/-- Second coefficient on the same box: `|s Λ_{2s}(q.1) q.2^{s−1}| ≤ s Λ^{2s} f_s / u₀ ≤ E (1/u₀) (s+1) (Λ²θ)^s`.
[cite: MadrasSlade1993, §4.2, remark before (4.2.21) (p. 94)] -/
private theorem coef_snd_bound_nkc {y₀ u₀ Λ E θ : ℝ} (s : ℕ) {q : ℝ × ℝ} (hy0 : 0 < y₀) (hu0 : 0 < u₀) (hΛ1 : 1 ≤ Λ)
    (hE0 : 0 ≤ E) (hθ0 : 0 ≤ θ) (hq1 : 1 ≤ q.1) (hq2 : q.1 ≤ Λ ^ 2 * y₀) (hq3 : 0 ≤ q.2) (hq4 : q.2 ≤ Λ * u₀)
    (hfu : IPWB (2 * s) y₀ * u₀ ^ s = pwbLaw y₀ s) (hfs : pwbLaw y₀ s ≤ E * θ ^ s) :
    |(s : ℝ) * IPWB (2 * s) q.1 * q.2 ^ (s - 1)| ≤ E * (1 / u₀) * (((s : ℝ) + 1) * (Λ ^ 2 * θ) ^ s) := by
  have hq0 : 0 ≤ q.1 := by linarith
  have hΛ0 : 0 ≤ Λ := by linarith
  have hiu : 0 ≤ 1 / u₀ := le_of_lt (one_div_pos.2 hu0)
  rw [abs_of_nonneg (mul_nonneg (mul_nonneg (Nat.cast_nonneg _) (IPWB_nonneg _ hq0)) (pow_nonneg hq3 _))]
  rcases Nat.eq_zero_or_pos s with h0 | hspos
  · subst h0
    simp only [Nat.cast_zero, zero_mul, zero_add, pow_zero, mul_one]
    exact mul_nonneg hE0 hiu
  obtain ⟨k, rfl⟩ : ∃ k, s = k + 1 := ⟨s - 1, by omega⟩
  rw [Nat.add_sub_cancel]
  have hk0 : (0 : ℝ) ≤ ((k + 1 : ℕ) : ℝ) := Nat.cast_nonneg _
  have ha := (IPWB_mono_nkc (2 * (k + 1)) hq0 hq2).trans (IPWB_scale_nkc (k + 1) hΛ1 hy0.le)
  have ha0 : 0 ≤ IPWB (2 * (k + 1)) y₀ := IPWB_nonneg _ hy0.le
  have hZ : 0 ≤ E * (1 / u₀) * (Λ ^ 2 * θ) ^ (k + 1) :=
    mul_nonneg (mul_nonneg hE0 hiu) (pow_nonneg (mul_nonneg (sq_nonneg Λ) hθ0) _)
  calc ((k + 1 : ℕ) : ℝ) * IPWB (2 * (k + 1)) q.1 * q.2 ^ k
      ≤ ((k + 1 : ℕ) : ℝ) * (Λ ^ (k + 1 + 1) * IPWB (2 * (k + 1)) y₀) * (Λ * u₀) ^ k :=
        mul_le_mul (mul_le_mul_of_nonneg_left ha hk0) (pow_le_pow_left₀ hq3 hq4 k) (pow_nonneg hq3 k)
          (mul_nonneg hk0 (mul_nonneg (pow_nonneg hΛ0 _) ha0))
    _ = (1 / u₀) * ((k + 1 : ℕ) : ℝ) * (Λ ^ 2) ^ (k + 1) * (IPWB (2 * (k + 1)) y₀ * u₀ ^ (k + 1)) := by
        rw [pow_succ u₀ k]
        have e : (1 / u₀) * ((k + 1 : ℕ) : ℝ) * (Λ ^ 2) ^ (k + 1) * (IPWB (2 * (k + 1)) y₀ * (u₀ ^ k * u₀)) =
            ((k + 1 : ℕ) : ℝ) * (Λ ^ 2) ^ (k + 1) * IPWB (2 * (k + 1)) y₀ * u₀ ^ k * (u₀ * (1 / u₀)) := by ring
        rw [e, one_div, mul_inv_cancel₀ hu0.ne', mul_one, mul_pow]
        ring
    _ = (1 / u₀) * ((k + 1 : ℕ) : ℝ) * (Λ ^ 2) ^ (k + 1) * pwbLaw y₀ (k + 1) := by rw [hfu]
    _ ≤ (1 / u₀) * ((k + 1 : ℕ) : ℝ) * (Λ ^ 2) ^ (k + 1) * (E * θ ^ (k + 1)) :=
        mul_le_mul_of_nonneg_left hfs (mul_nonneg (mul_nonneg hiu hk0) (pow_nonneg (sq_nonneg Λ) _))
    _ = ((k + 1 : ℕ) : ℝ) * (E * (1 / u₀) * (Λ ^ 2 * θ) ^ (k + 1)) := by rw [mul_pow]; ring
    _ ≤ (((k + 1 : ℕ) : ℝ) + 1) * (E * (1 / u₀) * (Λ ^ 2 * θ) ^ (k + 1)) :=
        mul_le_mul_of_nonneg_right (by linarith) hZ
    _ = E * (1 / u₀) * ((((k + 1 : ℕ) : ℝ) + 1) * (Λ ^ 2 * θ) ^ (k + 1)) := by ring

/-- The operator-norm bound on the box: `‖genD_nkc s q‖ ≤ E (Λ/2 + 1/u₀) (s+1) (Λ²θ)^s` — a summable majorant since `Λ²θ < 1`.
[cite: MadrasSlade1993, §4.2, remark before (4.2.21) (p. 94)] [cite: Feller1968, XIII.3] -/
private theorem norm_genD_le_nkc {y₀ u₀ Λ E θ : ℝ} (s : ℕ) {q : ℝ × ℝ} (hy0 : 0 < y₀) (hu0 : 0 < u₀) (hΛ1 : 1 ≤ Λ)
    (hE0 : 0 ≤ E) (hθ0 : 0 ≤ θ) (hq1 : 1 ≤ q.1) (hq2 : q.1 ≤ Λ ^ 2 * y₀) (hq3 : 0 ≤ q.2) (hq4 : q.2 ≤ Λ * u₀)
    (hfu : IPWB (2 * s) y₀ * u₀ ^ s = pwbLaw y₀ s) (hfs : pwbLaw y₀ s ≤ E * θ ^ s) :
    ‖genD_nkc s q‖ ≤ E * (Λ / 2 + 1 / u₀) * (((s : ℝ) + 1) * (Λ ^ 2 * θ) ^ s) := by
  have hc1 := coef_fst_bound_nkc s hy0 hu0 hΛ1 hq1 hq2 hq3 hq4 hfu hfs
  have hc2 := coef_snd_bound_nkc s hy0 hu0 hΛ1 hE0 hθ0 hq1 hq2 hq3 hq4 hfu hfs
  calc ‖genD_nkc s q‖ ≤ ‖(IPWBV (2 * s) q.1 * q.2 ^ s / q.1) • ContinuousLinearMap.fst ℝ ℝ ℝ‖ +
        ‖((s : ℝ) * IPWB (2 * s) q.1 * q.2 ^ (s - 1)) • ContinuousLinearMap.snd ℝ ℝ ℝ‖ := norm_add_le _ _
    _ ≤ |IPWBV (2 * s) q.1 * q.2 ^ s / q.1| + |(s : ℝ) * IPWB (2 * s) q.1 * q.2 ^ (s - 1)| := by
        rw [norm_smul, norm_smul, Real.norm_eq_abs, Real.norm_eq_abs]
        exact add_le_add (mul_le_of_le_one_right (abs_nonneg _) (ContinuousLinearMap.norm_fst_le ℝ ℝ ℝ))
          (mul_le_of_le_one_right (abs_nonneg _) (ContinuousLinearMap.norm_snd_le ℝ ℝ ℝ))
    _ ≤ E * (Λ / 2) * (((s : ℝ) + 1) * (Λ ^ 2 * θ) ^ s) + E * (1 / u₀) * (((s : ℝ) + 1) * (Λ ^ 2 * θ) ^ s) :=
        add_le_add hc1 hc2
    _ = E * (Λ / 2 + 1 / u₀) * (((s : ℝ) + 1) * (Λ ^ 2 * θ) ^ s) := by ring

==

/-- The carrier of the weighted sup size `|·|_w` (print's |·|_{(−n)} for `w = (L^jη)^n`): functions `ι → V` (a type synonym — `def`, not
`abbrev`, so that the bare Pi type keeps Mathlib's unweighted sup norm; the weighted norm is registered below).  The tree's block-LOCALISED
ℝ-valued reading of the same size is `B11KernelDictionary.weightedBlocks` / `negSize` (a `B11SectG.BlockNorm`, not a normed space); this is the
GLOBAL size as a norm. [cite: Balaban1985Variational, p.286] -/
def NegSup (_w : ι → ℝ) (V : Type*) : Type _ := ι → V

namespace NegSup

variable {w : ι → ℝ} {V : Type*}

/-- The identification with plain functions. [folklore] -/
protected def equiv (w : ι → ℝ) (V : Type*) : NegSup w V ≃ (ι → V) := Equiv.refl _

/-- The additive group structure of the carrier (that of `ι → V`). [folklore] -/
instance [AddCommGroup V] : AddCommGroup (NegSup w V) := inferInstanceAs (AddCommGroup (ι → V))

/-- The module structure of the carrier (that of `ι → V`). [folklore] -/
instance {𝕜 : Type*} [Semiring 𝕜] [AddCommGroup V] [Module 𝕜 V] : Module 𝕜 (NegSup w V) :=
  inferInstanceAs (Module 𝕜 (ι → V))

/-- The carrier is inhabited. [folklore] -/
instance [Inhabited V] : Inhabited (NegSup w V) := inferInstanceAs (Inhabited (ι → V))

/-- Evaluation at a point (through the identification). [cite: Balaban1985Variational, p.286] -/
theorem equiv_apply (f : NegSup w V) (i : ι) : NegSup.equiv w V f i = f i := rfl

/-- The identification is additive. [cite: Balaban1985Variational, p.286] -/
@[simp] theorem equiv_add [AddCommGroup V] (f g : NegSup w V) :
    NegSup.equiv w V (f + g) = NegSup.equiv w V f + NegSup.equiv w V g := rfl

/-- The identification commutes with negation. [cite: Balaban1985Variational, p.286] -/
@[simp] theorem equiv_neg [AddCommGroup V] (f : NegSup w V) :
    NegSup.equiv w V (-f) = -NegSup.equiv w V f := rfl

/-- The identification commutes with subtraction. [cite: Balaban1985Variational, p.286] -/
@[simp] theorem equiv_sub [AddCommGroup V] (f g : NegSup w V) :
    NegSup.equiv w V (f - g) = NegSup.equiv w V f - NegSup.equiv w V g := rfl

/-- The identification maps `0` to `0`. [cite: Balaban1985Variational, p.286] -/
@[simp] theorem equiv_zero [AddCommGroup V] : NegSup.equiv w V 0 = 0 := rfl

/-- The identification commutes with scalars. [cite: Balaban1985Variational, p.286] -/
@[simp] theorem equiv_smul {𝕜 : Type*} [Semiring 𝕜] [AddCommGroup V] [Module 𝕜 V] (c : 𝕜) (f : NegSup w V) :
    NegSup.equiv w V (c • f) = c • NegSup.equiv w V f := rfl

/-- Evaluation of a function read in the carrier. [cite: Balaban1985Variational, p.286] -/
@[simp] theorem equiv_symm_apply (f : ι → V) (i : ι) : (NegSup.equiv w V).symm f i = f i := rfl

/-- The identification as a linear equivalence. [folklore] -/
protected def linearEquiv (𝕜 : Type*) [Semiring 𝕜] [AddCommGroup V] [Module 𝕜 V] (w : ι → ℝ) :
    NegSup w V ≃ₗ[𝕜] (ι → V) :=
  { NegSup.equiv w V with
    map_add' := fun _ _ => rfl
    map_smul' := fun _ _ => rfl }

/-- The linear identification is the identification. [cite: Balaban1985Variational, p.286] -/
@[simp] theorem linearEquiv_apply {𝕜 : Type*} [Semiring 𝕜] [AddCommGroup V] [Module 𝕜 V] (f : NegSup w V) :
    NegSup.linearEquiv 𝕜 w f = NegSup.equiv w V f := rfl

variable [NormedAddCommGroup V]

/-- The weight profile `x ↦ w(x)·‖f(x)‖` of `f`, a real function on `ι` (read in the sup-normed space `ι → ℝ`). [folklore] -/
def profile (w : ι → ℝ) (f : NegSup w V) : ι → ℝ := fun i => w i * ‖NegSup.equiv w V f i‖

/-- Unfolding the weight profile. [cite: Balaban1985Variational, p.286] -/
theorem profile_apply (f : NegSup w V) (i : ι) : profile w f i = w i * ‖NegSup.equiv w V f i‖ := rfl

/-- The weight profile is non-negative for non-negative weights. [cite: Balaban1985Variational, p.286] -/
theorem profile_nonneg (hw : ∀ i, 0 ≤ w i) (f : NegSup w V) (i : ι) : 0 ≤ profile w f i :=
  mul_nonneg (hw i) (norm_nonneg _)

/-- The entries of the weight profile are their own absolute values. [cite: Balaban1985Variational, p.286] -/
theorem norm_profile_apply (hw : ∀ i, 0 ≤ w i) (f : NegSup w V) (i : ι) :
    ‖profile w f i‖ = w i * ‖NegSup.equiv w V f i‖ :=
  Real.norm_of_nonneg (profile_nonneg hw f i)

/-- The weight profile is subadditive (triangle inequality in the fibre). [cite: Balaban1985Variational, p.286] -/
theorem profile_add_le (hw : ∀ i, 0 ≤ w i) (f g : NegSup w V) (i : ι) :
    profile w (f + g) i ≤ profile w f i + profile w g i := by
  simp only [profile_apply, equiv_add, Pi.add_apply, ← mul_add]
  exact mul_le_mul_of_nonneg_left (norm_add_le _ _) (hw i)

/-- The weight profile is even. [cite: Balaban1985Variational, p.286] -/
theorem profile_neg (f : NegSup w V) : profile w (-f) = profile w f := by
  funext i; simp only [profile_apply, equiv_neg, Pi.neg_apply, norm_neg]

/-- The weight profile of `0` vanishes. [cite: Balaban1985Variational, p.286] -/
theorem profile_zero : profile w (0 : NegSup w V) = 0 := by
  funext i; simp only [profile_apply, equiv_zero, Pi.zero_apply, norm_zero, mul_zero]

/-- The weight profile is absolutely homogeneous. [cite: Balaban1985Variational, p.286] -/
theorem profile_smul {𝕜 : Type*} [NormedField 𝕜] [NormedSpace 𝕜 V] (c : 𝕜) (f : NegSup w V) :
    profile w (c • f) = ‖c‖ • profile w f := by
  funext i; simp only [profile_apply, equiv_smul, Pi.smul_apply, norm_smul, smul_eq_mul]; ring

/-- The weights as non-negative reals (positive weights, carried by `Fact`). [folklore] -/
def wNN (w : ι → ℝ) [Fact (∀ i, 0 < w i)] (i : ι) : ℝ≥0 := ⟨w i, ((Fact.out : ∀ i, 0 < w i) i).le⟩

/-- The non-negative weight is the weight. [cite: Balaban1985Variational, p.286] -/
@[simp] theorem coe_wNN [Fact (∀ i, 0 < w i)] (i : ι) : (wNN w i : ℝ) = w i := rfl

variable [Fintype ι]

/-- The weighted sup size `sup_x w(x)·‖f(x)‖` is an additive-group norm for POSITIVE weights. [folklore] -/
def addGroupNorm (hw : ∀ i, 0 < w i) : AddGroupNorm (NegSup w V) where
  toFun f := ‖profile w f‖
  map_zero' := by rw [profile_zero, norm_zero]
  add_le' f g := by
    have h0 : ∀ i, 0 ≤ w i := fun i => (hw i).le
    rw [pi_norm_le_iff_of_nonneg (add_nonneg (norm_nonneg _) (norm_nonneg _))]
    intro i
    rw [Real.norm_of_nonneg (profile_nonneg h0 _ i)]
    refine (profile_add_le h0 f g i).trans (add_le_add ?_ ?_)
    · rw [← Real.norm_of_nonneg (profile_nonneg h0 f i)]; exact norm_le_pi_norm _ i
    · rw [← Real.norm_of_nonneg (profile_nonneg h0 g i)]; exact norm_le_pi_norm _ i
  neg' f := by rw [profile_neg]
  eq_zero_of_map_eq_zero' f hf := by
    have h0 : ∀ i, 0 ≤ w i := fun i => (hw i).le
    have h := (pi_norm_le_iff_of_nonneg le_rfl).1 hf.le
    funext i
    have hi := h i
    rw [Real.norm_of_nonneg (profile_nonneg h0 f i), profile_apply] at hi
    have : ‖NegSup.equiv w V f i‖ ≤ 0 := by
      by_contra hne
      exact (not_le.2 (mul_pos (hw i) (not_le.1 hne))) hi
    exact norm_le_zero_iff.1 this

...

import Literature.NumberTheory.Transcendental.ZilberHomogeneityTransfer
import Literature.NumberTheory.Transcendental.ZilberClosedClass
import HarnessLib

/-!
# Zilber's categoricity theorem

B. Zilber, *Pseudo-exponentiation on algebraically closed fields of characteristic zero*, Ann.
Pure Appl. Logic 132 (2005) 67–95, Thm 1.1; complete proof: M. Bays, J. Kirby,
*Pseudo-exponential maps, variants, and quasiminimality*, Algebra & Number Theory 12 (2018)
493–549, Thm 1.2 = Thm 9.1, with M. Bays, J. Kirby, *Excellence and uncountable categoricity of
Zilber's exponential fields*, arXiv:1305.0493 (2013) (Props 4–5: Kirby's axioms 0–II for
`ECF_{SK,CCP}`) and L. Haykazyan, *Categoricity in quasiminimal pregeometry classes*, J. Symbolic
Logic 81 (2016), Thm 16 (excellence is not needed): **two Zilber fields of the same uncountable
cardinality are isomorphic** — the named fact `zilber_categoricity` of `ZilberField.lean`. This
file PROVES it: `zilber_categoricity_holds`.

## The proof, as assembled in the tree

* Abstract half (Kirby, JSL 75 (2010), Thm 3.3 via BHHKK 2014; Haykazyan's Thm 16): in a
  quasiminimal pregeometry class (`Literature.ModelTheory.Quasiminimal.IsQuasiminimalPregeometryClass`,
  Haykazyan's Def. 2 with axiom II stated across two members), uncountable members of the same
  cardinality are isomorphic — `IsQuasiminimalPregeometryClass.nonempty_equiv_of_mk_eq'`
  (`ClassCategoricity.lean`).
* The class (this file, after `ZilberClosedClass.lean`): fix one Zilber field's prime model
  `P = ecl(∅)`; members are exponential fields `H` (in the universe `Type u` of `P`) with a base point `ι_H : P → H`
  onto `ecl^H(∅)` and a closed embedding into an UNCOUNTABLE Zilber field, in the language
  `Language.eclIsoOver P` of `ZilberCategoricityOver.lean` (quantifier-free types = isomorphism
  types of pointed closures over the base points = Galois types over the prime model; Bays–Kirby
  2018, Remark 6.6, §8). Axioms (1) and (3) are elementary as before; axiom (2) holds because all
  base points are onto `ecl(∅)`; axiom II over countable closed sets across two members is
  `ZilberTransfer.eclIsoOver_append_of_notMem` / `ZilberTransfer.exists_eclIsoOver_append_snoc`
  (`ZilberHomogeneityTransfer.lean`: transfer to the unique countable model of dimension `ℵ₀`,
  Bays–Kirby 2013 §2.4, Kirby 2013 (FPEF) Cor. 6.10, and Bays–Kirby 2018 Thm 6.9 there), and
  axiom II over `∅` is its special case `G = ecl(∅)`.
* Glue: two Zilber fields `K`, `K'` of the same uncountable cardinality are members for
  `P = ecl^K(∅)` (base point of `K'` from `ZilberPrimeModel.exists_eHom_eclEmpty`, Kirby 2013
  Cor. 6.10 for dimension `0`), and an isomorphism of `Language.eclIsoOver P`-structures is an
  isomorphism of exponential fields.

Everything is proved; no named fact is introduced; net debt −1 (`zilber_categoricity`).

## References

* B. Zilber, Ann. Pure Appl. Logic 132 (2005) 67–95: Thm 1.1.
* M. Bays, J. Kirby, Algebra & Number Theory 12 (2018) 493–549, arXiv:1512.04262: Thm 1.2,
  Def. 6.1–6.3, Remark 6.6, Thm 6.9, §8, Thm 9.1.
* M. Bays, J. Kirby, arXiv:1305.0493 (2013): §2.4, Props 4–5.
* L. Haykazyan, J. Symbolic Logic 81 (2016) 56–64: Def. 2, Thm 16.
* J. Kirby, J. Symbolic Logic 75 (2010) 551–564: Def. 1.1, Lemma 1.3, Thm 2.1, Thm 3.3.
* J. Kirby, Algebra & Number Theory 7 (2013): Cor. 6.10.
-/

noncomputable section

## Work to complete
With the line that has "(base point of" as the first and the line that has "isomorphism of exponential fields." as the last, repeat exactly that run of lines above and no more.

## Answer area
  `P = ecl^K(∅)` (base point of `K'` from `ZilberPrimeModel.exists_eHom_eclEmpty`, Kirby 2013
  Cor. 6.10 for dimension `0`), and an isomorphism of `Language.eclIsoOver P`-structures is an
  isomorphism of exponential fields.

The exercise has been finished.